= Hallvard Graatop =

Norwegian farmer

Hallvard Graatop was a 15th-century Norwegian rebel leader who fought against Erik of Pomerania. The name "Graatop", meaning "Gray-top" is probably a nom de guerre, possibly referring to gray hair or a gray hood (as a wanted outlaw, he may have concealed his face). Graatop's true identity is unknown. Popular stories in the Telemark area claim him to be "Lord" Hallvard Torbjørnsen of Roaldstad (later known as Vrålstad) farm.

== Causes of the conflict ==
The Black Death, which wrought havoc throughout Europe during the 14th century, had decimated the ruling families of Scandinavia. King Olav of Denmark and Norway was the last native ruler in Scandinavia. When he died in 1387, his mother Margareta took over the rule of those two countries and then Sweden as well. In 1397 in the town of Kalmar in Sweden, the Union of the three lands under a single crown was made official and Erik of Pomerania was chosen as king. Erik fatefully chose to govern the three kingdoms from Denmark using the Danish aristocracy.
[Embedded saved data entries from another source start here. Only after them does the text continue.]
import Summits.AtomisticToContinuum.Crystallization.Theorems.FrustratedLawDichotomyStrainedPatchHomCurvLJLeaf
import Summits.AtomisticToContinuum.Crystallization.Theorems.FrustratedLawDichotomyStrainedPatchHomSlopeLeafC
import Summits.AtomisticToContinuum.Crystallization.Theorems.FrustratedLawDichotomyStrainedPatchHomForceRing

/-!
# The CENTRED SLOPE LEAF of the PURE Lennard-Jones profile: the reference force bound `f₀` of the ring lemma from ONE Boolean

decomp-a2c hand-1 g28 (crux `AperiodicFrustratedLawGap`, stmt-AtomisticToContinuum-27623; `(H) HomFloor (1/625)`, hcp half; critic rows 1089/1102 (T″ ring
leaf inputs: `λ` = `…HomCurvLJLeaf.curvCheckLJ`, `f₀` = THIS file, `σ` = the exemption cap)).  Verbatim the centred slope leaf `…HomSlopeLeafC.slopeCheckC`
with the W₄₅ coefficients replaced by the pure LJ closed forms (no regimes, no junctions):

* §1 ★ `label_slope_LJ` — per-label centred estimate `|βᴸᴶ(‖c_b‖)⟪c_b,Δ⟫ − β₀⟪p_b,Δ⟫ − (α₀⟪p_b,d_b⟫⟪p_b,Δ⟫ + β₀⟪d_b,Δ⟫)| ≤ (KSl/SC)/2·(nd2S2/SC)·‖Δ‖`
  on ANY positive tube (`…HomSlopePath.slopeForm_secondOrder` with `B = betaLJ`, `B₁ = alphaLJ·r`, `B₂ = alpha1LJ·r + alphaLJ`; `…HomSlopeCentre.kSlopeS`);
* §2 kernel `slopeLJLabelOK`, `KSlLJ`, arrays `H0LJ/MarrLJ/NarrLJ/VvecLJ/linLJ/G0LJ/g0LJ/remSlLJ/GnLJ/naiSLJ`, ★ `slopeCheckLJ c w Lc Ln Gs`, `slopeGsLJ`;
* §3 ★★★ `slopeLJ_bound_of_check`: `|Σ_{b∈(Lc++Ln).toFinset} segG (fun x => x⁻¹^7 − x⁻¹^13) (latPt U hexFrame b + U(hcpShift+ξ₀)) (U(ξ−ξ₀)) 0| ≤ (Gs/SC)‖U(ξ−ξ₀)‖`
  and ★★★ `forceLJ_ref_bound_of_check` — the same in the KERNEL FORM `|Σ_b (‖X_b‖⁻⁸ − ‖X_b‖⁻¹⁴)⟪X_b, U(ξ−ξ₀)⟫| ≤ (Gs/SC)‖U(ξ−ξ₀)‖`, `X_b = latPt U hexFrame b +
  U(hcpShift+ξ₀)` — EXACTLY the `hf₀` input of `…HomForceRing.hcpForceLJ_slab_confinement` / `…HomCurvLJRing.hcpForceLJ_slab_of_checkLJ`.

Kernel definitions + soundness; 0 sorry; standard axioms; no instances / notation / `#eval`.  `--supports stmt-AtomisticToContinuum-27623`.
-/

noncomputable section

namespace Summit.AtomisticToContinuum.Crystallization.Theorems.FrustratedLawDichotomyStrainedPatchHomSlopeLJ

open scoped BigOperators RealInnerProductSpace
open Literature.Analysis.ValidatedNumerics.Numerics
open Summit.AtomisticToContinuum.Crystallization.Theorems.ChargedEnergyGapNegative (E3)
open Summit.AtomisticToContinuum.Crystallization.Theorems.FrustratedLawDichotomyStrainedPatchHomSplit (latPt hexFrame hcpShift)
open Summit.AtomisticToContinuum.Crystallization.Theorems.FrustratedLawDichotomyStrainedPatchHomEntryGram (entryFI mem_entryFI)
open Summit.AtomisticToContinuum.Crystallization.Theorems.FrustratedLawDichotomyStrainedPatchHomEntryGramHcp (dot3 shufFI mem_dot3 mem_shufFI)
open Summit.AtomisticToContinuum.Crystallization.Theorems.FrustratedLawDichotomyStrainedPatchHomForceKit (vecB mem_vecB phiFI mem_phiFI)
open Summit.AtomisticToContinuum.Crystallization.Theorems.FrustratedLawDichotomyStrainedPatchHomCurvCoeff3 (ljTripleFI mem_ljTripleFI)
open Summit.AtomisticToContinuum.Crystallization.Theorems.FrustratedLawDichotomyStrainedPatchHomCurvRegime3
open Summit.AtomisticToContinuum.Crystallization.Theorems.FrustratedLawDichotomyStrainedPatchHomCurvKit (accFI mem_accFI)
open Summit.AtomisticToContinuum.Crystallization.Theorems.FrustratedLawDichotomyStrainedPatchHomConvexCurvature (segG_zero_eq inner_eq_sum3)
open Summit.AtomisticToContinuum.Crystallization.Theorems.FrustratedLawDichotomyStrainedPatchHomCurvCentre (pert_rearrange pert_abs_le)
open Summit.AtomisticToContinuum.Crystallization.Theorems.FrustratedLawDichotomyStrainedPatchHomCurvCentreKit
open Summit.AtomisticToContinuum.Crystallization.Theorems.FrustratedLawDichotomyStrainedPatchHomCurvLeafL (dflt3 rem_term_le)
open Summit.AtomisticToContinuum.Crystallization.Theorems.FrustratedLawDichotomyStrainedPatchHomSlopePath (slopeForm_secondOrder)
open Summit.AtomisticToContinuum.Crystallization.Theorems.FrustratedLawDichotomyStrainedPatchHomSlopeCentre (kSlopeS kSlope_of_mem)
open Summit.AtomisticToContinuum.Crystallization.Theorems.FrustratedLawDichotomyStrainedPatchHomSlopeLeafC (abs_sum_mul_le_sqrtHi H0r linSlope_eq)
open Summit.AtomisticToContinuum.Crystallization.Theorems.FrustratedLawDichotomyStrainedPatchHomCurvLJ
  (betaLJ_eq_profile betaLJ_of_mem_phiFI Q0 ttLJ t0LJ A0lj B0lj naiveLJ mem_naiveLJ)
open Summit.AtomisticToContinuum.Crystallization.Theorems.FrustratedLawDichotomyStrainedPatchHomForceRing (segG_ljProfile_zero)
open Summit.AtomisticToContinuum.Crystallization.Theorems.FrustratedLawDichotomyStrainedPatchTaylorChord (segR segG)
open Summit.AtomisticToContinuum.Crystallization.Theorems.FrustratedLawDichotomyStrainedPatchHomLatticeBoxHcp (norm_shifted_gt)

/-! ## §1. The per-label centred slope estimate (pure LJ, any positive tube) -/

/-- ★ **PER-LABEL CENTRED SLOPE ESTIMATE, PURE LJ PROFILE.** [folklore chaining: `slopeForm_secondOrder` + `ljTripleFI`/`kSlope_of_mem`] -/
theorem label_slope_LJ {c w : (Fin 3 × Fin 3) ⊕ Fin 3 → ℤ} {b : Fin 3 → ℤ} (hlo : 0 < (tube2 c w b).lo)
    {tt t0 : FI × FI × FI} {B0 : FI}
    (htt : ljTripleFI ((tube2 c w b).mul (tube2 c w b)) = some tt) (ht0 : ljTripleFI (dot3 (cenVec c b) (cenVec c b)) = some t0)
    (hb0 : phiFI (dot3 (cenVec c b) (cenVec c b)) = some B0) (U : E3 →L[ℝ] E3)
    (hbox : ∀ ab : Fin 3 × Fin 3, |(U (EuclideanSpace.single ab.2 (1 : ℝ))) ab.1 - (c (Sum.inl ab) : ℝ) / SC| ≤ (w (Sum.inl ab) : ℝ) / SC)
    (η : E3) (hη : ∀ i : Fin 3, |η i - (c (Sum.inr i) : ℝ) / SC| ≤ (w (Sum.inr i) : ℝ) / SC) (Δ : E3) :
    FI.mem (alphaLJ ‖cenPt c b‖) t0.1 ∧ FI.mem (betaLJ ‖cenPt c b‖) B0 ∧
      |betaLJ ‖latPt U hexFrame b + U (hcpShift + η)‖ * ⟪latPt U hexFrame b + U (hcpShift + η), Δ⟫ - betaLJ ‖cenPt c b‖ * ⟪cenPt c b, Δ⟫ -
          (alphaLJ ‖cenPt c b‖ * ⟪cenPt c b, latPt U hexFrame b + U (hcpShift + η) - cenPt c b⟫ * ⟪cenPt c b, Δ⟫ +
            betaLJ ‖cenPt c b‖ * ⟪latPt U hexFrame b + U (hcpShift + η) - cenPt c b, Δ⟫)| ≤
        ((kSlopeS tt (tube2 c w b) : ℤ) : ℝ) / SC / 2 * ((nd2S2 c w b : ℝ) / SC) * ‖Δ‖ := by
  have hS : (0 : ℝ) < SC := by norm_num [SC]
  set T := tube2 c w b with hT
  set p := cenPt c b with hp
  set cb := latPt U hexFrame b + U (hcpShift + η) with hcb
  set d := cb - p with hd
  set aa : ℝ := (T.lo : ℝ) / SC with haa
  set bb : ℝ := (T.hi : ℝ) / SC with hbb
  have ha : 0 < aa := div_pos (by exact_mod_cast hlo) hS
  have hreg' : ∀ r, aa < r → r < bb → r ≠ 0 := fun r h1 _ => (ha.trans h1).ne'
  have htube : ∀ t ∈ Set.Icc (0 : ℝ) 1, aa < segR p d t ∧ segR p d t < bb := fun t ht => by
    have := tube2_mem U hbox η hη b ht
    simpa [segR, hp, hd, hcb] using this
  set K : ℝ := ((kSlopeS tt T : ℤ) : ℝ) / SC with hKdef
  have hSF := slopeForm_secondOrder (B := betaLJ) (B₁ := fun s => alphaLJ s * s) (B₂ := fun s => alpha1LJ s * s + alphaLJ s)
    (K := K) (p := p) (d := d) (Δ := Δ) ha htube
    (fun r h1 h2 => hasDerivAt_betaLJ (hreg' r h1 h2))
    (fun r h1 h2 => hasDerivAt_alphaLJ_mul (hreg' r h1 h2))
    (fun r h1 h2 => by
      have hmT : FI.mem r T := mem_of_strict h1 h2
      have hq2 : FI.mem (r ^ 2) (T.mul T) := by rw [sq]; exact FI.mem_mul hmT hmT
      obtain ⟨m0, m1, _⟩ := mem_ljTripleFI hq2 htt
      have key := kSlope_of_mem (ha.trans h1) hmT.2 m0 m1
      simpa only using key)
  -- centre data
  have h0t := htube 0 (by simp)
  have hR0 : segR p d 0 = ‖p‖ := by simp [segR]
  rw [hR0] at h0t
  have hρpos : 0 < ‖p‖ := ha.trans h0t.1
  have hρne : ‖p‖ ≠ 0 := hρpos.ne'
  have hQ0 := (mem_rho0 c b).1
  obtain ⟨m0c, m1c, _⟩ := mem_ljTripleFI hQ0 ht0
  have hβ0 : FI.mem (betaLJ ‖p‖) B0 := betaLJ_of_mem_phiFI hQ0 hb0
  refine ⟨m0c, hβ0, ?_⟩
  have hpd : p + d = cb := by rw [hd]; abel
  simp only [hpd] at hSF
  have e1 : alphaLJ ‖p‖ * ‖p‖ * (⟪p, d⟫ / ‖p‖) = alphaLJ ‖p‖ * ⟪p, d⟫ := by field_simp
  rw [e1] at hSF
  have hK0 : 0 ≤ K := by
    have hmT : FI.mem ‖p‖ T := mem_of_strict h0t.1 h0t.2
    have hq2 : FI.mem (‖p‖ ^ 2) (T.mul T) := by rw [sq]; exact FI.mem_mul hmT hmT
    obtain ⟨m0, m1, _⟩ := mem_ljTripleFI hq2 htt
    have h := kSlope_of_mem hρpos hmT.2 m0 m1
    exact le_trans (by positivity) h
  have hN : ‖d‖ ^ 2 ≤ (nd2S2 c w b : ℝ) / SC := by
    rw [le_div_iff₀ hS]; exact norm_sq_dVec2_le U hbox η hη b
  have hbound : K / 2 * ‖d‖ ^ 2 * ‖Δ‖ ≤ K / 2 * ((nd2S2 c w b : ℝ) / SC) * ‖Δ‖ :=
    mul_le_mul_of_nonneg_right (mul_le_mul_of_nonneg_left hN (by linarith)) (norm_nonneg _)
  exact hSF.trans (by simpa [hKdef] using hbound)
The Danish aristocracy naturally saw to their best interests and slowly alienated the residents of Sweden and Norway whom they tried to rule. In Sweden Engelbrekt Engelbrektson led a successful rebellion in 1434. In 1436 Amund Sigurdsson Bolt tried to do the same in Norway, but failed. Enter Hallvard Graatop. He raised an army of peasants to challenge the harsh Danish rule in Oslo. Hallvard and his army of Norwegians fought the Danes in 1438, but failed to secure their freedom. This third rebellion in under a decade, however, led the Danish aristocracy to turn on King Erik, whose harsh policies had fomented the disdain in which Danes were now held by their northern neighbors. They saw to the ouster of King Erik in 1439. In 1442 the Swedes were officially regranted sovereignty, however, the Danish aristocracy was unwilling to give up Norway. The next decade saw them reconquer the country and annex outright the Norwegian colonies of Greenland, Iceland, and the Faroes.

==Controversy==
The identity of Hallvard Graatop has been disputed by more modern scholars. Some claim the connection to a Hallvard Torbjornsson or Toresson living at the Vraalstad farm in Drangedal in the 15th century is entirely based upon hearsay and speculation. As a rebel leader, he would certainly have been executed by his adversaries if caught, thus it's quite reasonable that he deliberately covered his tracks. It seems that he was successful in this respect, as there's no record of his execution.

==Notes and references==

- Voxland, Melvin Voxland Viking Saga, 1980.
- Naeseth, Gerhard Wrolstad Family History, 1978.